Discussion in 'other anti-malware software' started by Jryder54, Oct 29, 2013.
Does AppGuard give protection against BadUSB exploits?
Automatic update still doesn't work....
Windows 8.1 spring update 64 bit.
Tried a few times..... the time difference between the install attempt on the logfile and the time on the name of the screenshot is the time difference of my last attempt.....more than half an hour.
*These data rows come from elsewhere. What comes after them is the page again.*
import Summits.Ventures.PercRepro.CubeSum

/-!
# PercRepro — kernel-decidable connectivity, the computable row, and the integer class sum (typer-2, gen 4)

typer-1's `Decide.lean` decides `G.Conn ω x y` through Mathlib's walk enumeration (≈ 1 s per
query on the farm). For class censuses in the kernel (lead 07:18:52Z: discharge
`LemmaBPlusSimpleUpTo N` by `decide`) a FAST decision procedure is needed:

* `adjB` — open adjacency as a Boolean decided over the edge set; `reachB ω k` — reachability by
  at most `k` open steps, computed by iteration (a `card V × card V` Boolean closure);
* **`reachB_card_eq_true_iff`** — `reachB ω (card V) x y = true ↔ G.Conn ω x y` (every open path
  shortens to a path of length `< card V`, Mathlib's `IsPath.length_lt` through typer-1's
  `conn_iff_reachable`);
* `rowB` — the computable row of the marked partition, **`rowB_eq_row4`**;
* `kplusZ` — the integer C-011 kernel, `phiPlusKernel_eq_kplusZ`; `cubeSumC011Z` — the integer
  full-cube class sum, **`cubeSumC011_eq_cast`** — so `0 ≤ G.cubeSumC011 m` for a concrete marked
  multigraph is a kernel computation (`decide +kernel`), ≈ 0.45 s per marking on 4 vertices.
-/

namespace PercRepro

open Finset

namespace MultiGraph

variable {V E : Type*} (G : MultiGraph V E) [DecidableEq V] [Fintype E]

/-- Open adjacency as a computable Boolean. -/
def adjB (ω : Config E) (x y : V) : Bool :=
  decide (∃ e, ω e = true ∧ ((G.fst e = x ∧ G.snd e = y) ∨ (G.fst e = y ∧ G.snd e = x)))

/-- `adjB` decides `OpenAdj`. -/
theorem adjB_eq_true_iff (ω : Config E) (x y : V) : G.adjB ω x y = true ↔ G.OpenAdj ω x y := by
  simp [adjB, OpenAdj]

variable [Fintype V]

/-- Reachability by at most `k` open steps (the first step taken at the start), computed. -/
def reachB (ω : Config E) : ℕ → V → V → Bool
  | 0 => fun x y => decide (x = y)
  | k + 1 => fun x y =>
      reachB ω k x y || decide (∃ z, G.adjB ω x z = true ∧ reachB ω k z y = true)

/-- Reachability within `k` steps gives connectivity. -/
theorem conn_of_reachB (ω : Config E) :
    ∀ (k : ℕ) (x y : V), G.reachB ω k x y = true → G.Conn ω x y
  | 0, x, y, h => by
    simp only [reachB, decide_eq_true_eq] at h
    subst h
    exact Conn.refl _ _ _
  | k + 1, x, y, h => by
    simp only [reachB, Bool.or_eq_true, decide_eq_true_eq] at h
    rcases h with h | ⟨z, hxz, hzy⟩
    · exact conn_of_reachB ω k x y h
    · exact (Conn.of_openAdj ((G.adjB_eq_true_iff ω x z).mp hxz)).trans
        (conn_of_reachB ω k z y hzy)

/-- Reachability is monotone in the number of steps. -/
theorem reachB_succ_of (ω : Config E) (k : ℕ) (x y : V) (h : G.reachB ω k x y = true) :
    G.reachB ω (k + 1) x y = true := by
  simp [reachB, h]

/-- Reachability is monotone in the number of steps. -/
theorem reachB_le (ω : Config E) {k l : ℕ} (hkl : k ≤ l) (x y : V)
    (h : G.reachB ω k x y = true) : G.reachB ω l x y = true := by
  induction hkl with
  | refl => exact h
  | step _ ih => exact G.reachB_succ_of ω _ x y ih

/-- A walk of the open subgraph of length `n` gives reachability within `n` steps. -/
theorem reachB_of_walk (ω : Config E) :
    ∀ {x y : V} (p : (G.openGraph ω).Walk x y), G.reachB ω p.length x y = true
  | _, _, SimpleGraph.Walk.nil => by simp [reachB]
  | _, _, SimpleGraph.Walk.cons hadj p => by
    simp only [SimpleGraph.Walk.length_cons, reachB, Bool.or_eq_true, decide_eq_true_eq]
    right
    refine ⟨_, ?_, reachB_of_walk ω p⟩
    rw [G.adjB_eq_true_iff]
    exact ((SimpleGraph.fromRel_adj _ _ _).1 hadj).2.elim id OpenAdj.symm

/-- **Connectivity is reachability within `card V` steps** (every open path shortens to a path,
whose length is below the number of vertices). -/
theorem reachB_card_eq_true_iff (ω : Config E) (x y : V) :
    G.reachB ω (Fintype.card V) x y = true ↔ G.Conn ω x y := by
  constructor
  · exact G.conn_of_reachB ω _ x y
  · intro h
    rw [G.conn_iff_reachable] at h
    refine h.elim_path fun p => ?_
    exact G.reachB_le ω (Nat.le_of_lt p.2.length_lt) x y (G.reachB_of_walk ω p.1)

open Classical in
/-- `reachB` at `card V` is the (classical) decision of `Conn`. -/
theorem reachB_card_eq_decide (ω : Config E) (x y : V) :
    G.reachB ω (Fintype.card V) x y = decide (G.Conn ω x y) := by
  by_cases h : G.Conn ω x y
  · rw [(G.reachB_card_eq_true_iff ω x y).mpr h, decide_eq_true h]
  · rw [decide_eq_false h]
    cases hr : G.reachB ω (Fintype.card V) x y
    · rfl
    · exact absurd ((G.reachB_card_eq_true_iff ω x y).mp hr) h

/-- The computable row of the marked partition of four marks. -/
def rowB (ω : Config E) (m : Fin 4 → V) : Fin 15 :=
  rowOf4 fun a => G.reachB ω (Fintype.card V) (m (pair4 a).1) (m (pair4 a).2)

/-- **The computable row is the row of the marked partition.** -/
theorem rowB_eq_row4 (ω : Config E) (m : Fin 4 → V) :
    G.rowB ω m = row4 (G.markedPartition ω m) := by
  unfold rowB row4
  congr 1
  funext a
  rw [G.atoms4_markedPartition]
  exact G.reachB_card_eq_decide ω _ _

end MultiGraph

/-- The integer C-011 kernel. -/
def kplusZ (s t : Fin 15) : ℤ :=
  (if s = 0 ∧ t = 14 then 1 else 0) - (∑ q ∈ crossPairs4, if s = q.1 ∧ t = q.2 then 1 else 0) -
    ∑ q ∈ liabPairs4, if s = q.1 ∧ t = q.2 then 1 else 0

/-- The real kernel is the cast of the integer kernel. -/
theorem phiPlusKernel_eq_kplusZ (s t : Fin 15) : phiPlusKernel s t = (kplusZ s t : ℝ) := by
  simp [phiPlusKernel, kplusZ]

namespace MultiGraph

variable {V E : Type*} (G : MultiGraph V E) [DecidableEq V] [Fintype E] [DecidableEq E] [Fintype V]

/-- The integer full-cube class sum of the C-011 kernel, computed through `rowB`. -/
def cubeSumC011Z (m : Fin 4 → V) : ℤ :=
  ∑ ρ : Config E, kplusZ (G.rowB ρ m) (G.rowB ρᶜ m)

/-- **The real class sum is the cast of the integer one**: `0 ≤ G.cubeSumC011 m` is a kernel
computation on concrete data. -/
theorem cubeSumC011_eq_cast (m : Fin 4 → V) : G.cubeSumC011 m = (G.cubeSumC011Z m : ℝ) := by
  unfold cubeSumC011 cubeSum cubeSumC011Z
  push_cast
  refine Finset.sum_congr rfl fun ρ _ => ?_
  rw [phiPlusKernel_eq_kplusZ, G.rowB_eq_row4, G.rowB_eq_row4]

/-- `0 ≤ CS` is the integer statement. -/
theorem cubeSumC011_nonneg_iff_Z (m : Fin 4 → V) :
    0 ≤ G.cubeSumC011 m ↔ 0 ≤ G.cubeSumC011Z m := by
  rw [G.cubeSumC011_eq_cast]
  exact_mod_cast Iff.rfl

end MultiGraph

end PercRepro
On Windows 7 x64 the automatic update works for me, on Windows 8.1 U1 x64 it doesn't even detect an update.
On the Windows 8 system, did you click on the "Check for Updates" button on the Advanced Tab? Otherwise, it will only check upon reboot or every 3 days.
What version do you have now? Will you check to see if there is a install log file in c:\programdata\blueridgenetworks\appguard? If so, will you please send it to AppGuard@BlueRidge.com?
Asking the developer about this... It was supposed to be fixed.
Arggg! Developer says it's fixed. QA says they tested it. Heads will roll! Just kidding. They're investigating.
It should have detected after reboot or after approximately 3 days. Did you restart AppGuard and not see a notification? Did you try the check for update button on the Advanced Tab?
Does AppGuard have any kind of conflicts with Shadow Defender?
The reason is that, I am thinking about purchase a Lic.,key for AppGuard.
And how is the AppGuard Beta different from the normal AppGuard at this point
Arggg! Someone (who will remain nameless) changed the fix at the last minute and actually broke the fix.
Just what I want to deal with on a Friday afternoon! And I thought we were in good shape. Oh well.
We're going to do a quick turn on this and hope to have the update shortly. I'll post when it is ready.
Okay, so sorry about the update issue. New update is posted.
Auto-update working now.....
When I check for the update manually it always says "Update not available".
is that -3 instead of -1
What version are you running now?
Yes the latest version should be 126.96.36.199.
I believe this is the second time the beta got an update? The previous one wasn't detected either, I had to download it manually.
There have been no reported conflicts with Shadow Defender.
Some of the new features in 4.1 are:
1.Automatic self-update: AppGuard will periodically check for new updates and prompt you when an update is available. Automatic Updates can be controlled on the AppGuard Advanced Page. At some point during the beta, we will provide an update so that you can test that feature for us. Automatic Updates can be controlled on the AppGuard Advanced Page.
2.Auto-Install Mode: With this setting, Trusted Publishers can trigger AppGuard to automatically lower the protection level to Install when the publisher's applications are launched from User-Space.
3.Toaster Messages to remind you:
a.When your trial is about to expire.
b.When you have lowered AppGuard protection more than 30 minutes (and the "Automatically Resume" checkbox is unchecked).
4.AppGuard will display a warning message box when it blocks an installation or executable. The number of these messages will be limited to three at any given time. There is a checkbox on the message that will allow you to choose to never see these messages again.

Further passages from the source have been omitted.